To study the evaluation standard and control limit of mortar filling layer void length, in this paper, the train sub-model was developed by MATLAB and the track-bridge sub-model considering the mortar filling layer void was established by ANSYS. The two sub-models were assembled into a train-track-bridge coupling dynamic model through the wheel-rail contact relationship, and the validity was corroborated by the coupling dynamic model with the literature model. Considering the randomness of fastening stiffness, mortar elastic modulus, length of mortar filling layer void, and pier settlement, the test points were designed by the Box-Behnken method based on Design-Expert software. The coupled dynamic model was calculated, and the support vector regression (SVR) nonlinear mapping model of the wheel-rail system was established. The learning, prediction, and verification were carried out. Finally, the reliable probability of the amplification coefficient distribution of the response index of the train and structure in different ranges was obtained based on the SVR nonlinear mapping model and Latin hypercube sampling method. The limit of the length of the mortar filling layer void was, thus, obtained.
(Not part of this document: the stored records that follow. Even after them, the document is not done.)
import Summits.BirchSwinnertonDyer.BirchSwinnertonDyer.Theorems.GenusKolyvaginAtTwoGenusPrimitiveSupplyAtTwoPrimeTwistInertRat
import HarnessLib

/-!
# Route `GenusKolyvaginAtTwo`, crux #2 `GenusPrimitiveSupplyAtTwo` (stmt-BirchSwinnertonDyer-22136):
# THE PRIME-TWIST SELMER SANDWICH `Sel₂^{str ∞}(W) ≤ Sel_𝔓(A_χ/ℚ) ≤ Sel₂^{rel ∞}(W)` for descent-admissible `d`, and `Sel_𝔓(A_χ) = Sel₂(W)` when `Δ_W < 0`

Width seat `bsd-line-gk2-p5` g14 (cell `bsd-f1-sign2`, SUPPLY lineage of crux 22136), file 34 of the series; sequel of file 33 (`…PrimeTwistInertRat`,
DESC-§17-R unconditional). THEOREMS ONLY (no definition, no named fact, no `sorry`); helper `--supports stmt-BirchSwinnertonDyer-22136`; no item is
closed; BSD is not proved by any of this.

WHAT (Mazur–Rubin 2010 Lemma 3.2 with `T = {∞}` in prime-twist currency, `p = 2`, `K = ℚ`). For a globally minimal elliptic `W/ℚ`, a descent-admissible
`d` (`d < 0`, `d ≡ 1 (8)`, primes of `d` good with `a_p` odd, `(d/ℓ) = 1` at the odd bad `ℓ`) and its quadratic character `χ`:
* §140 **`primeTwist_selmerLocalKer_adicCompletion_eq_of_descAdmissible`** — THE ONE-PLACE DICTIONARY AT EVERY FINITE PLACE, as an EQUALITY:
  `H¹_𝒜(ℚ_v, E[2]) = H¹_f(ℚ_v, E[2])` for every finite `v` (split places: file 30 §124; primes of `d`: `W(ℚ_v)[2] = 0`; inert good places: file 32).
* §141 **`selmerGroup_kummerStrict_le_primeTwist_selmerGroup`** / **`primeTwist_selmerGroup_le_selmerGroupRelaxedAtInfinityAtTwo`** — THE SANDWICH
  `Sel₂^{str ∞}(W) ≤ Sel_𝔓(A_χ/ℚ) ≤ Sel₂^{rel ∞}(W)` inside `H¹(ℚ, E[2])` (the two ends differ by `#𝓛_∞ ∈ {1, 2}`: files 16/17 of this lineage).
* §142 **`primeTwist_selmerGroup_eq_selmerGroup_of_Δ_neg`** — for `Δ_W < 0` the sandwich collapses: `Sel_𝔓(A_χ/ℚ) = Sel₂(W) = Sel₂^{rel ∞}(W) =
  Sel₂^{str ∞}(W)` (`E(ℝ) ≅ S¹` is `2`-divisible, `#𝓛_∞ = 1`).
* §143 `primeTwist_selmerGroup_le_selmerGroup_of_meetsEgg` — for `Δ_W > 0` on the egg stratum `Sel_𝔓(A_χ/ℚ) ≤ Sel₂(W)` (`Sel₂^{rel ∞} = Sel₂` there), and
  `Sel₂^{str ∞}(W) = ker(loc_∞ | Sel₂(W))` sits below with index `≤ 2`.

Honest framing: KNOWN in print (MR 2010 §3, MR 2007 §§4–5, Kramer 1981); kernel-new bookkeeping; beyond-print theorem: no. Crux 22136 stays OPEN exactly at
(U) 24947 ∧ (CONV₂) 19220/24948. BSD is not proved by any of this.

References: [MazurRubin2010] Def. 3.1, Lemma 3.2, Lemma 2.10; [MazurRubin2007] Def 4.3, Cor 4.6, §5; [Kramer1981] Prop. 6, Prop. 7.
-/

set_option linter.dupNamespace false -- tree convention: `Summit.BirchSwinnertonDyer.BirchSwinnertonDyer.Theorems` (summit = sub-problem)
set_option autoImplicit false

noncomputable section

open scoped Classical

namespace Summit.BirchSwinnertonDyer.BirchSwinnertonDyer.Theorems.GenusKolyArch

open WeierstrassCurve Field NumberField IsDedekindDomain Function
open Literature.NumberTheory.EllipticCurves Literature.NumberTheory.GaloisRepresentations
open Literature.NumberTheory.GaloisCohomology
open Summit.BirchSwinnertonDyer.BirchSwinnertonDyer.Theorems.GenusKolyTwistLocal
open Summit.BirchSwinnertonDyer.Rank1Residual.X11b.KummerPT (kummerStrict kummerRelaxed)
open Summit.BirchSwinnertonDyer.Rank1Residual.F1Sign2
open Rat.HeightOneSpectrum (primesEquiv natGenerator)

variable (W : WeierstrassCurve ℚ) [W.IsElliptic] [W.IsGloballyMinimal] {d : ℤ} {χ : absoluteGaloisGroup ℚ →ₜ* Multiplicative (ZMod 2)}

/-! ## §140 The one-place dictionary at every finite place -/

/-- **Over a prime of a descent-admissible `d`, `W(ℚ_v)[2] = 0`** (the prime is odd, good, with `a_p` odd — `GenusKolyTwin.silent_iff_odd_frobeniusTrace`),
and the place is odd. [cite: Kramer1981, Prop. 3] -/
theorem natCard_ker_nsmul_eq_one_of_descAdmissible_of_dvd (hd : DescAdmissible W d) (v : HeightOneSpectrum (𝓞 ℚ))
    (hpd : ((primesEquiv v : ℕ) : ℤ) ∣ d) :
    ((2 : ℕ) : 𝓞 ℚ) ∉ v.asIdeal ∧
      Nat.card (nsmulAddMonoidHom 2 : (W.baseChange (v.adicCompletion ℚ)).toAffine.Point →+ _).ker = 1 := by
  obtain ⟨-, -, hd8, hprimes, -⟩ := hd
  haveI := Fact.mk (primesEquiv v).2
  have hpP : (primesEquiv v : ℕ).Prime := (primesEquiv v).2
  have hpv : ((primesEquiv v : ℕ) : 𝓞 ℚ) ∈ v.asIdeal := Rat.HeightOneSpectrum.natCast_natGenerator_mem v
  have hp2 : (primesEquiv v : ℕ) ≠ 2 := by
    intro h
    rw [h] at hpd
    omega
  have h2v : ((2 : ℕ) : 𝓞 ℚ) ∉ v.asIdeal :=
    GenusKolyTwistingPrime.natCast_not_mem_of_not_dvd hpP hpv fun h ↦
      hp2 ((Nat.prime_dvd_prime_iff_eq hpP Nat.prime_two).mp h)
  obtain ⟨hgoodp, hodd⟩ := hprimes _ hpP hpd
  have hgood' : W.HasGoodReductionAtPrime (primesEquiv v : ℕ) := hgoodp inferInstance
  have hpΔ : ¬ ((primesEquiv v : ℕ) : ℤ) ∣ minimalDiscriminantInt W :=
    W.not_dvd_minimalDiscriminantInt_of_hasGoodReductionAtPrime' _ hgood'
  have hsil := (GenusKolyTwin.silent_iff_odd_frobeniusTrace W hp2 hpΔ).mpr hodd
  refine ⟨h2v, ?_⟩
  rw [natCard_ker_nsmul_adicCompletion_eq_padic W v 2]
  have h0 := GenusKolyTwin.twoTorsion_padic_eq_zero_of_forall_ne W hp2 hpΔ hsil
  rw [Nat.card_eq_one_iff_unique]
  exact ⟨⟨fun a b ↦ Subtype.ext ((h0 a.1 a.2).trans (h0 b.1 b.2).symm)⟩, ⟨⟨0, by simp⟩⟩⟩

/-- **THE ONE-PLACE DICTIONARY AT EVERY FINITE PLACE (descent-admissible `d`): `H¹_𝒜(ℚ_v, E[2]) = H¹_f(ℚ_v, E[2])`** — the `𝔓`-Selmer local
condition of the prime twist `A_χ` and `W`'s own Kummer condition coincide at every finite place: at a place with a local `√d` (so `v = 2`, the odd bad
primes, the split good primes) by file 30 §124; over a prime of `d` because `W(ℚ_v)[2] = 0` kills `H¹(ℚ_v, E[2])`'s relevant part (§124); at an inert
good prime by file 32 (`ℚ_v(√d)` unramified: Mazur's norm theorem and `H¹(K'/ℚ_v, E(K')) = 0`).
[cite: MazurRubin2010, Lemma 2.10] [cite: MazurRubin2007, Def 4.3 and Cor 4.6] [cite: Kramer1981, Prop. 3 and Prop. 7] -/
theorem primeTwist_selmerLocalKer_adicCompletion_eq_of_descAdmissible (hd : DescAdmissible W d) (hχ : IsQuadraticCharacterOf χ d)
    (v : HeightOneSpectrum (𝓞 ℚ)) :
    PrimeTwist.selmerLocalKer W χ (v.adicCompletion ℚ) = W.selmerLocalKer (v.adicCompletion ℚ) 2 := by
  by_cases hpd : ((primesEquiv v : ℕ) : ℤ) ∣ d
  · obtain ⟨h2v, hker⟩ := natCard_ker_nsmul_eq_one_of_descAdmissible_of_dvd W hd v hpd
    exact primeTwist_selmerLocalKer_adicCompletion_eq_of_natCard_ker_eq_one W χ v h2v hker
  rcases descAdmissible_place_trichotomy W hd v with hsq | ⟨h2v, hker⟩ | ⟨h2v, hgood, hns⟩
  · exact primeTwist_selmerLocalKer_adicCompletion_eq_of_exists_sq W hχ v hsq
  · exact primeTwist_selmerLocalKer_adicCompletion_eq_of_natCard_ker_eq_one W χ v h2v hker
  · exact primeTwist_selmerLocalKer_eq_of_inert W v χ hgood (closureEmb_geomSqrt_mem_maxUnramified_of_not_dvd v h2v hpd) hns
      (localChar_eq_one_iff_of_isQuadraticCharacterOf hχ)

/-! ## §141 The sandwich `Sel₂^{str ∞}(W) ≤ Sel_𝔓(A_χ/ℚ) ≤ Sel₂^{rel ∞}(W)` -/

/-- **Lower slice: `Sel₂^{str ∞}(W) ≤ Sel_𝔓(A_χ/ℚ)`** — a class in `W`'s Kummer condition at every finite place and TRIVIAL at `∞` lies in the `𝔓`-Selmer
group of the prime twist (finite places: §140; at `∞` a locally trivial class satisfies every restriction-kernel condition).
[cite: MazurRubin2010, Def. 3.1 and Lemma 3.2] [cite: MazurRubin2007, Def 4.3] -/
theorem selmerGroup_kummerStrict_le_primeTwist_selmerGroup (hd : DescAdmissible W d) (hχ : IsQuadraticCharacterOf χ d) (w : InfinitePlace ℚ) :
    (kummerStrict W 2 {(Sum.inl w : Place ℚ)}).selmerGroup ≤ PrimeTwist.selmerGroup W χ := by
  intro c hc
  obtain ⟨hR, hloc⟩ := (mem_selmerGroup_kummerStrict_singleton_inl_iff W w c).mp hc
  refine (PrimeTwist.mem_selmerGroup_iff W χ c).mpr ⟨fun v ↦ ?_, fun w' ↦ ?_⟩
  · exact (primeTwist_selmerLocalKer_adicCompletion_eq_of_descAdmissible W hd hχ v).ge
      ((mem_selmerGroupRelaxedAtInfinityAtTwo_iff W c).mp hR v)
  · obtain rfl : w' = w := Subsingleton.elim _ _
    exact PrimeTwist.mem_selmerLocalKer_of_res_eq_zero W χ w'.Completion hloc

/-- **Upper slice: `Sel_𝔓(A_χ/ℚ) ≤ Sel₂^{rel ∞}(W)`** — DESC-§17-R part 1, now unconditional (file 33). [cite: MazurRubin2010, Def. 3.1 and Lemma 3.2] -/
theorem primeTwist_selmerGroup_le_selmerGroupRelaxedAtInfinityAtTwo (hd : DescAdmissible W d) (hχ : IsQuadraticCharacterOf χ d) :
    PrimeTwist.selmerGroup W χ ≤ selmerGroupRelaxedAtInfinityAtTwo W :=
  (twistSelmerEqRelaxedAtInfinityAtTwo_holds W d χ hd hχ).1

omit [W.IsGloballyMinimal] in
/-- **The strict end has index `#𝓛_∞ ≤ 2` in the relaxed end** (`= 2` for `Δ_W > 0`, `= 1` for `Δ_W < 0`; files 16–17), so `Sel_𝔓(A_χ/ℚ)` is pinned
to one of at most three subgroups. [cite: MazurRubin2010, Lemma 3.2] [cite: Kramer1981, Prop. 6] -/
theorem relIndex_kummerStrict_selmerGroupRelaxedAtInfinityAtTwo_le_two (w : InfinitePlace ℚ) :
    (kummerStrict W 2 {(Sum.inl w : Place ℚ)}).selmerGroup.relIndex (selmerGroupRelaxedAtInfinityAtTwo W) ≤ 2 := by
  rcases lt_trichotomy W.Δ 0 with hΔ | hΔ | hΔ
  · rw [relIndex_kummerStrict_selmerGroupRelaxedAtInfinityAtTwo_eq_one_of_Δ_neg W hΔ w]; norm_num
  · exact absurd hΔ W.isUnit_Δ.ne_zero
  · rw [relIndex_kummerStrict_selmerGroupRelaxedAtInfinityAtTwo_eq_two_of_Δ_pos W hΔ w]

/-! ## §142 `Δ_W < 0`: the sandwich collapses -/

omit [W.IsGloballyMinimal] in
/-- For `Δ_W < 0`, `Sel₂^{str ∞}(W) = Sel₂^{rel ∞}(W)` (`#𝓛_∞ = 1`). [cite: Kramer1981, Prop. 6] [cite: MazurRubin2010, Lemma 3.2] -/
theorem selmerGroup_kummerStrict_eq_selmerGroupRelaxedAtInfinityAtTwo_of_Δ_neg (hΔ : W.Δ < 0) (w : InfinitePlace ℚ) :
    (kummerStrict W 2 {(Sum.inl w : Place ℚ)}).selmerGroup = selmerGroupRelaxedAtInfinityAtTwo W := by
  have h1 := relIndex_kummerStrict_selmerGroupRelaxedAtInfinityAtTwo_eq_one_of_Δ_neg W hΔ w
  rw [AddSubgroup.relIndex_eq_one] at h1
  exact le_antisymm ((selmerGroup_kummerStrict_singleton_inl_le_selmerGroup W w).trans
    (selmerGroup_le_selmerGroupRelaxedAtInfinityAtTwo W)) h1

/-- **`Δ_W < 0`: `Sel_𝔓(A_χ/ℚ) = Sel₂^{rel ∞}(W)`** for every descent-admissible `d` — NO cardinality hypothesis (DESC-§17-R's equality clause is
automatic off the egg sign). [cite: MazurRubin2010, Lemma 3.2] [cite: Kramer1981, Prop. 6] -/
theorem primeTwist_selmerGroup_eq_selmerGroupRelaxedAtInfinityAtTwo_of_Δ_neg (hΔ : W.Δ < 0) (hd : DescAdmissible W d)
    (hχ : IsQuadraticCharacterOf χ d) : PrimeTwist.selmerGroup W χ = selmerGroupRelaxedAtInfinityAtTwo W := by
  let w : InfinitePlace ℚ := Rat.infinitePlace
  refine le_antisymm (primeTwist_selmerGroup_le_selmerGroupRelaxedAtInfinityAtTwo W hd hχ) ?_
  rw [← selmerGroup_kummerStrict_eq_selmerGroupRelaxedAtInfinityAtTwo_of_Δ_neg W hΔ w]
  exact selmerGroup_kummerStrict_le_primeTwist_selmerGroup W hd hχ w

/-- **`Δ_W < 0`: `Sel_𝔓(A_χ/ℚ) = Sel₂(W/ℚ)` inside `H¹(ℚ, E[2])`** for every descent-admissible `d` and its character — the prime-twist Selmer group IS
the curve's `2`-Selmer group (all local conditions agree: finite places §140, the real place is invisible for `Δ < 0`).
[cite: MazurRubin2010, Lemma 3.2 and Prop. 3.3] [cite: MazurRubin2007, Cor 4.6] [cite: Kramer1981, Prop. 6 and Thm. 1] -/
theorem primeTwist_selmerGroup_eq_selmerGroup_of_Δ_neg (hΔ : W.Δ < 0) (hd : DescAdmissible W d) (hχ : IsQuadraticCharacterOf χ d) :
    PrimeTwist.selmerGroup W χ = W.selmerGroup ((2 : ℕ) : ℤ) := by
  rw [primeTwist_selmerGroup_eq_selmerGroupRelaxedAtInfinityAtTwo_of_Δ_neg W hΔ hd hχ]
  exact selmerGroupRelaxedAtInfinityAtTwo_eq_selmerGroup_of_Δ_neg W hΔ

/-- `Δ_W < 0`: `#Sel_𝔓(A_χ/ℚ) = #Sel₂(W)`. [cite: Kramer1981, Thm. 1] [cite: MazurRubin2010, Prop. 3.3] -/
theorem natCard_primeTwist_selmerGroup_eq_selmerTwoCard_of_Δ_neg (hΔ : W.Δ < 0) (hd : DescAdmissible W d)
    (hχ : IsQuadraticCharacterOf χ d) : Nat.card (PrimeTwist.selmerGroup W χ) = selmerTwoCard W := by
  rw [primeTwist_selmerGroup_eq_selmerGroup_of_Δ_neg W hΔ hd hχ]
  rfl

/-! ## §143 `Δ_W > 0` on the egg stratum -/

/-- **`Δ_W > 0`, `W` meets the egg: `Sel_𝔓(A_χ/ℚ) ≤ Sel₂(W)`** (there `Sel₂^{rel ∞}(W) = Sel₂(W)`, file 17), with `Sel₂^{str ∞}(W) ≤ Sel_𝔓(A_χ/ℚ)`
below it of index `≤ 2`. [cite: MazurRubin2010, Lemma 3.2] [cite: Kramer1981, Prop. 6] -/
theorem primeTwist_selmerGroup_le_selmerGroup_of_meetsEgg (hegg : MeetsEgg W) (hd : DescAdmissible W d) (hχ : IsQuadraticCharacterOf χ d) :
    PrimeTwist.selmerGroup W χ ≤ W.selmerGroup ((2 : ℕ) : ℤ) := by
  rw [← selmerGroupRelaxedAtInfinityAtTwo_eq_selmerGroup_of_meetsEgg W hegg]
  exact primeTwist_selmerGroup_le_selmerGroupRelaxedAtInfinityAtTwo W hd hχ

omit [W.IsGloballyMinimal] in
/-- **The strict end in Selmer terms: `Sel₂^{str ∞}(W) = {c ∈ Sel₂(W) | loc_∞ c = 0}` whenever `Sel₂^{rel ∞}(W) = Sel₂(W)`** (e.g. on the egg
stratum, or for `Δ_W < 0`). [cite: MazurRubin2010, Def. 3.1] -/
theorem mem_selmerGroup_kummerStrict_iff_of_relaxed_eq (hR : selmerGroupRelaxedAtInfinityAtTwo W = W.selmerGroup ((2 : ℕ) : ℤ))
    (w : InfinitePlace ℚ) (c : W.galH1Torsion ((2 : ℕ) : ℤ)) :
    c ∈ (kummerStrict W 2 {(Sum.inl w : Place ℚ)}).selmerGroup ↔
      c ∈ W.selmerGroup ((2 : ℕ) : ℤ) ∧ galoisCohomology.localization (W.torsionGaloisModule ((2 : ℕ) : ℤ)) (Sum.inl w) 1 c = 0 := by
  rw [← hR]
  exact mem_selmerGroup_kummerStrict_singleton_inl_iff W w c

/-- **Summary on the egg stratum (`Δ_W > 0`, `MeetsEgg W`)**: `{c ∈ Sel₂(W) | loc_∞ c = 0} ≤ Sel_𝔓(A_χ/ℚ) ≤ Sel₂(W)` for every descent-admissible
`d`. [cite: MazurRubin2010, Lemma 3.2] -/
theorem primeTwist_selmerGroup_sandwich_of_meetsEgg (hegg : MeetsEgg W) (hd : DescAdmissible W d) (hχ : IsQuadraticCharacterOf χ d)
    (w : InfinitePlace ℚ) :
    W.selmerGroup ((2 : ℕ) : ℤ) ⊓ (galoisCohomology.localization (W.torsionGaloisModule ((2 : ℕ) : ℤ)) (Sum.inl w) 1).ker ≤
        PrimeTwist.selmerGroup W χ ∧
      PrimeTwist.selmerGroup W χ ≤ W.selmerGroup ((2 : ℕ) : ℤ) := by
  refine ⟨fun c hc ↦ ?_, primeTwist_selmerGroup_le_selmerGroup_of_meetsEgg W hegg hd hχ⟩
  have hR := selmerGroupRelaxedAtInfinityAtTwo_eq_selmerGroup_of_meetsEgg W hegg
  have hc' : c ∈ (kummerStrict W 2 {(Sum.inl w : Place ℚ)}).selmerGroup :=
    (mem_selmerGroup_kummerStrict_iff_of_relaxed_eq W hR w c).mpr ⟨hc.1, AddMonoidHom.mem_ker.mp hc.2⟩
  exact selmerGroup_kummerStrict_le_primeTwist_selmerGroup W hd hχ w hc'

end Summit.BirchSwinnertonDyer.BirchSwinnertonDyer.Theorems.GenusKolyArch

end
The results show that the SVR nonlinear mapping model developed in this paper has a high fitting accuracy of 0.993, and the computational efficiency is significantly improved by 99.86%. It can be used to calculate the dynamic response of the wheel-rail system. The length of the mortar filling layer void significantly affects the wheel-rail vertical force, wheel weight load reduction ratio, rail vertical displacement, and track plate vertical displacement. The dynamic response of the track structure has a more significant effect on the limit value of the length of the mortar filling layer void than the dynamic response of the vehicle, and the rail vertical displacement is the most obvious. At 250 km/h - 350 km/h train running speed, the limit values of grade I, II, and III of the lengths of the mortar filling layer void are 3.932 m, 4.337 m, and 4.766 m, respectively. The results can provide some reference for the long-term service performance reliability of the ballastless track-bridge system of HRS.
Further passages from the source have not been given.